What are the main features of Apache Spark?

Performance: The key feature of Apache Spark is its Performance. With Apache Spark we can run programs up to 100 times faster than Hadoop MapReduce in memory and 10 times faster when running on disk, by reducing number of read / write to disk.  RDD helps to transparently store the data on memory and persist on disk upon need.

Ease of Use: Spark supports Java, Python, R, Scala etc. languages. So it makes it much easier to develop applications for Apache Spark.  It comes with a built-in set of over 80 high-level operators.

Integration with Hadoop and Existing Hadoop data: Spark can run independently of Hadoop and also it can run on Hadoop 2’s YARN cluster manager. It can read HBase and HDFS data.

Support for Advanced Analytics: Spark supports sophisticated analytics by seamlessly combining SQL queries, streaming data, and complex analytics such as machine learning and graph algorithms out-of-the-box.

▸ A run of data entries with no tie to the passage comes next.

import Mathlib
import Literature.MathematicalPhysics.QuantumFieldTheory.LatticeGaugeProofs
import Literature.MathematicalPhysics.QuantumFieldTheory.LatticeGaugeStaticPotentialProofs
import Literature.MathematicalPhysics.QuantumFieldTheory.YangMillsOS
import Literature.MathematicalPhysics.QuantumLattice.LatticeGaugeDLR
import HarnessLib

/-!
# Stub `stub_axisIsotropy` of the line `sup-axis-reflection-transfer` (crux `FiniteSusceptibilityWeakCoupling`)

Route `FradkinShenkerFlow` of `YangMills`, crux item `stmt-QuantumFields-9442`
(`Summit.QuantumFields.YangMills.Theses.FradkinShenkerFlow.FiniteSusceptibilityWeakCoupling`), line
`sup-axis-reflection-transfer`, stub `stub_axisIsotropy` (STUB 4 of the lead's registered skeleton).

**What is proved (axis isotropy of cubic axis moments).** For every compact group `G`, every lattice
representation `r` and EVERY coupling `β`: if every pair of species `A, B : YMSpecies G` has
`S`-uniformly bounded cubic moments `Σ_{n ≤ S} (n+1)³ |Cov_S(A∘lift, B∘τ_{n e₀}∘lift)|` of its covariances
under the torus Wilson state `wilsonMeasure (2S+1) r.ρ β` along the Euclidean-time axis `0`, then the same
holds along every axis `μ : Fin 4`.

**Mechanism.** Let `π = Equiv.swap 0 μ`. The permuted species `A^π := A ∘ configPermZd π`
(`AxisIsotropy.permSpecies`) is again a `YMSpecies` (cylinder on the permuted support by
`IsCylinder.comp_configPermZd`; gauge invariant because `configPermZd π` intertwines `gaugeTransformZd g`
with `gaugeTransformZd (g ∘ sitePermZd π⁻¹)`; bounded; measurable). The periodic lift intertwines the
coordinate permutations of `ℤ⁴` and of the torus (`toTorusObservable_comp_configPermZd`), `configPermZd π`
conjugates `configShift v` to `configShift (sitePermZd π v)` and `sitePermZd π (n e₀) = n e_μ`
(`sitePermZd_single`), and the torus Wilson state is invariant under `configPerm π`
(`wilsonMeasure_map_configPerm`, which needs only `r.continuous`, no sign of `β`). Hence, TERM BY TERM,
`Cov_S(A∘lift, B∘τ_{n e_μ}∘lift) = Cov_S(A^π∘lift, B^π∘τ_{n e₀}∘lift)` (`AxisIsotropy.covariance_perm`,
via Mathlib's `covariance_map_equiv`), and the hypothesis' bound for the pair `(A^π, B^π)` works verbatim.
-/

noncomputable section

open MeasureTheory ProbabilityTheory
open Literature.MathematicalPhysics.QuantumFieldTheory hiding ZdEdge
open Literature.MathematicalPhysics.QuantumLattice

namespace Summit.QuantumFields.YangMills.Theorems.FiniteSusceptibilityWeakCoupling

namespace AxisIsotropy

/-- `sitePermZd` commutes with negation (it is additive). [folklore] -/
theorem sitePermZd_neg {d : ℕ} (π : Equiv.Perm (Fin d)) (x : Literature.Probability.LatticeModels.Site d) :
    sitePermZd π (-x) = -sitePermZd π x := rfl

/-- `sitePermZd` commutes with subtraction (it is additive). [folklore] -/
theorem sitePermZd_sub {d : ℕ} (π : Equiv.Perm (Fin d)) (x y : Literature.Probability.LatticeModels.Site d) :
    sitePermZd π (x - y) = sitePermZd π x - sitePermZd π y := rfl

/-- `sitePermZd π⁻¹` is a left inverse of `sitePermZd π`. [folklore] -/
theorem sitePermZd_symm_sitePermZd {d : ℕ} (π : Equiv.Perm (Fin d))
    (x : Literature.Probability.LatticeModels.Site d) : sitePermZd π.symm (sitePermZd π x) = x := by
  funext j
  simp only [sitePermZd_apply, Equiv.symm_symm, Equiv.symm_apply_apply]

variable {G : Type} [MeasurableSpace G]

/-- **Coordinate permutations conjugate the translations**:
`configPermZd π (θ_v V) = θ_{π v} (configPermZd π V)`. [folklore] -/
theorem configPermZd_configShift {d : ℕ} (π : Equiv.Perm (Fin d))
    (v : Literature.Probability.LatticeModels.Site d) (V : LGConfig d G) :
    configPermZd π (configShift v V) = configShift (sitePermZd π v) (configPermZd π V) := by
  funext e
  simp only [configPermZd_apply, configShift_apply, sitePermZd_sub, sitePermZd_symm_sitePermZd]

/-- **The periodic lift intertwines the coordinate permutations** of `ℤ^d` and of the torus:
`configPermZd π (torusLift L U) = torusLift L (configPerm π U)` (pointwise form of the tree's
`toTorusObservable_comp_configPermZd`). [folklore] -/
theorem configPermZd_torusLift {d : ℕ} (L : ℕ) (π : Equiv.Perm (Fin d)) (U : GaugeConfig d L G) :
    configPermZd π (torusLift L U) = torusLift L (configPerm π U) :=
  congrFun (toTorusObservable_comp_configPermZd (G := G) L π (id : LGConfig d G → LGConfig d G)) U

variable [Group G]

/-- **Coordinate permutations intertwine the gauge transformations**:
`configPermZd π (U^g) = (configPermZd π U)^{g ∘ sitePermZd π⁻¹}`. [folklore] -/
theorem configPermZd_gaugeTransformZd {d : ℕ} (π : Equiv.Perm (Fin d))
    (g : Literature.Probability.LatticeModels.Site d → G) (U : LGConfig d G) :
    configPermZd π (gaugeTransformZd g U) =
      gaugeTransformZd (g ∘ sitePermZd π.symm) (configPermZd π U) := by
  funext e
  simp only [configPermZd_apply, gaugeTransformZd, Function.comp_apply, sitePermZd_add,
    sitePermZd_single]

/-- **Permuted species.** The coordinate permutation `A^π := A ∘ configPermZd π` of a local
gauge-invariant observable `A` of lattice `G`-gauge theory on `ℤ⁴` is again one: a cylinder function of
the permuted support (`IsCylinder.comp_configPermZd`), gauge invariant (`configPermZd_gaugeTransformZd`),
bounded by the same constant, and measurable (`configPermZd π` is a measurable equivalence). [folklore] -/
def permSpecies (π : Equiv.Perm (Fin 4)) (A : YMSpecies G) : YMSpecies G where
  F := A.F ∘ configPermZd π
  supp := A.supp.image fun e => (sitePermZd π.symm e.1, π.symm e.2)
  isCylinder :=
    Literature.MathematicalPhysics.QuantumFieldTheory.IsCylinder.comp_configPermZd A.isCylinder π
  gaugeInvariant g U := by
    simp only [Function.comp_apply, configPermZd_gaugeTransformZd]
    exact A.gaugeInvariant _ _
  bounded := by
    obtain ⟨C, hC⟩ := A.bounded
    exact ⟨C, fun U => hC _⟩
  measurable := A.measurable.comp (configPermZd π).measurable

/-- The permuted species evaluated: `(A^π).F U = A.F (configPermZd π U)`. [folklore] -/
@[simp] theorem permSpecies_F (π : Equiv.Perm (Fin 4)) (A : YMSpecies G) (U : LGConfig 4 G) :
    (permSpecies π A).F U = A.F (configPermZd π U) := rfl

variable [TopologicalSpace G] [IsTopologicalGroup G] [CompactSpace G] [BorelSpace G]

/-- **Key identity (term-by-term transport of axis covariances).** For every permutation `π` of the
four axes, every translate `v ∈ ℤ⁴` and every torus `2S+1`:
`Cov_S(A∘lift, B∘θ_{π v}∘lift) = Cov_S(A^π∘lift, B^π∘θ_v∘lift)` under `wilsonMeasure (2S+1) r.ρ β` — the two
integrands on the right are the two on the left composed with the measurable equivalence `configPerm π`
(`configPermZd_torusLift`, `configPermZd_configShift`), which preserves the torus Wilson state
(`wilsonMeasure_map_configPerm`); Mathlib `covariance_map_equiv`. Every compact `G`, every `β`. [folklore] -/
theorem covariance_perm (r : LatticeRep G) (β : ℝ) (π : Equiv.Perm (Fin 4)) (A B : YMSpecies G)
    (S : ℕ) (v : Literature.Probability.LatticeModels.Site 4) :
    cov[fun U => A.F (torusLift (2 * S + 1) U),
        fun U => B.F (configShift (sitePermZd π v) (torusLift (2 * S + 1) U));
        wilsonMeasure (d := 4) (L := 2 * S + 1) r.ρ β] =
      cov[fun U => (permSpecies π A).F (torusLift (2 * S + 1) U),
        fun U => (permSpecies π B).F (configShift v (torusLift (2 * S + 1) U));
        wilsonMeasure (d := 4) (L := 2 * S + 1) r.ρ β] := by
  have h1 : (fun U : GaugeConfig 4 (2 * S + 1) G => (permSpecies π A).F (torusLift (2 * S + 1) U)) =
      (fun U => A.F (torusLift (2 * S + 1) U)) ∘ configPerm π := by
    funext U
    simp only [permSpecies_F, Function.comp_apply, configPermZd_torusLift]
  have h2 : (fun U : GaugeConfig 4 (2 * S + 1) G =>
        (permSpecies π B).F (configShift v (torusLift (2 * S + 1) U))) =
      (fun U => B.F (configShift (sitePermZd π v) (torusLift (2 * S + 1) U))) ∘ configPerm π := by
    funext U
    simp only [permSpecies_F, Function.comp_apply, configPermZd_configShift, configPermZd_torusLift]
  rw [h1, h2, ← covariance_map_equiv, wilsonMeasure_map_configPerm r.ρ r.continuous β π]

end AxisIsotropy

/-- **STUB 4 · `stub_axisIsotropy`** of the line `sup-axis-reflection-transfer` of crux
`stmt-QuantumFields-9442` — **axis isotropy of cubic axis moments**: all-pairs cubic axis moments of the
torus Wilson covariances along the Euclidean-time axis `0` give all-pairs cubic axis moments along every
axis `μ`, for every compact `G`, every lattice representation `r` and every `β`. Given `μ, A, B`, apply the
hypothesis to the permuted pair `(A^π, B^π)`, `π = Equiv.swap 0 μ` (`AxisIsotropy.permSpecies`); every
summand of the conclusion equals the corresponding summand for that pair (`AxisIsotropy.covariance_perm`
with `v = -(n e₀)`, `sitePermZd π (n e₀) = n e_μ`). [folklore] -/
theorem stub_axisIsotropy : ∀ (G : Type) [Group G] [TopologicalSpace G] [IsTopologicalGroup G] [CompactSpace G] [MeasurableSpace G] [BorelSpace G] (r : Literature.MathematicalPhysics.QuantumFieldTheory.LatticeRep G) (β : ℝ), (∀ A B : Literature.MathematicalPhysics.QuantumFieldTheory.YMSpecies G, ∃ M : ℝ, ∀ S : ℕ, ∑ n ∈ Finset.range (S + 1), ((n : ℝ) + 1) ^ 3 * |ProbabilityTheory.covariance (fun U => A.F (Literature.MathematicalPhysics.QuantumLattice.torusLift (2 * S + 1) U)) (fun U => B.F (Literature.MathematicalPhysics.QuantumLattice.configShift (-(Pi.single 0 (n : ℤ))) (Literature.MathematicalPhysics.QuantumLattice.torusLift (2 * S + 1) U))) (Literature.MathematicalPhysics.QuantumFieldTheory.wilsonMeasure (d := 4) (L := 2 * S + 1) r.ρ β)| ≤ M) → ∀ (μ : Fin 4) (A B : Literature.MathematicalPhysics.QuantumFieldTheory.YMSpecies G), ∃ M : ℝ, ∀ S : ℕ, ∑ n ∈ Finset.range (S + 1), ((n : ℝ) + 1) ^ 3 * |ProbabilityTheory.covariance (fun U => A.F (Literature.MathematicalPhysics.QuantumLattice.torusLift (2 * S + 1) U)) (fun U => B.F (Literature.MathematicalPhysics.QuantumLattice.configShift (-(Pi.single μ (n : ℤ))) (Literature.MathematicalPhysics.QuantumLattice.torusLift (2 * S + 1) U))) (Literature.MathematicalPhysics.QuantumFieldTheory.wilsonMeasure (d := 4) (L := 2 * S + 1) r.ρ β)| ≤ M := by
  intro G _ _ _ _ _ _ r β h μ A B
  obtain ⟨M, hM⟩ := h (AxisIsotropy.permSpecies (Equiv.swap 0 μ) A)
    (AxisIsotropy.permSpecies (Equiv.swap 0 μ) B)
  refine ⟨M, fun S => le_of_eq_of_le (Finset.sum_congr rfl fun n _ => ?_) (hM S)⟩
  have key := AxisIsotropy.covariance_perm r β (Equiv.swap 0 μ) A B S (-(Pi.single 0 (n : ℤ)))
  rw [AxisIsotropy.sitePermZd_neg, sitePermZd_single, Equiv.swap_apply_left] at key
  rw [key]

end Summit.QuantumFields.YangMills.Theorems.FiniteSusceptibilityWeakCoupling

end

Integrated Solution: In Spark we can create an integrated solution that combines the power of SQL, Streaming and data analytics.

Run Everywhere: Apache Spark can run on many platforms. It can run on Hadoop, Mesos, in Cloud or standalone. It can also connect to many data sources like HDFS, Cassandra, HBase, S3 etc.

Stream Processing: Apache Spark also supports real time stream processing. With Spark’s lightweight and yet powerful APIs, it’s easy to build Spark Streaming. Spark by way of lost work recovery and delivering exactly-once semantics out of box with no extra code and settings. Streaming data can be seamlessly integrated with historical data by re-using the same code for batch and stream processing. With real time streaming we can provide real time analytics solutions. This is very useful for real-time data.

What is a Resilient Distribution Dataset (RDD) in Apache Spark?

Resilient Distribution Dataset (RDD) is an immutable and partitioned collection of records. It is a distributed and resilient collection of records spread over many partitions. RDD hides the data partitioning and distribution behind the scenes.

Main features of RDD:

Distributed: Data in a RDD is distributed across multiple nodes.

Resilient: RDD is a fault-tolerant dataset. In case of node failure, Spark can re-compute data.

Immutable: Data in RDD cannot be modified after creation. But we can transform it using a Transformation.

Dataset: It is a collection of data similar to collections in Scala.


What is a Transformation in Apache Spark?

Transformation in Apache Spark is a lazy operation (not executed immediately) that can be applied to a RDD. Transformation functions produce a new Resilient Distributed Dataset. Once we call an action, transformation is executed. A Transformation does not change the input RDD. We can also create a pipeline of certain Transformations to create a Data flow.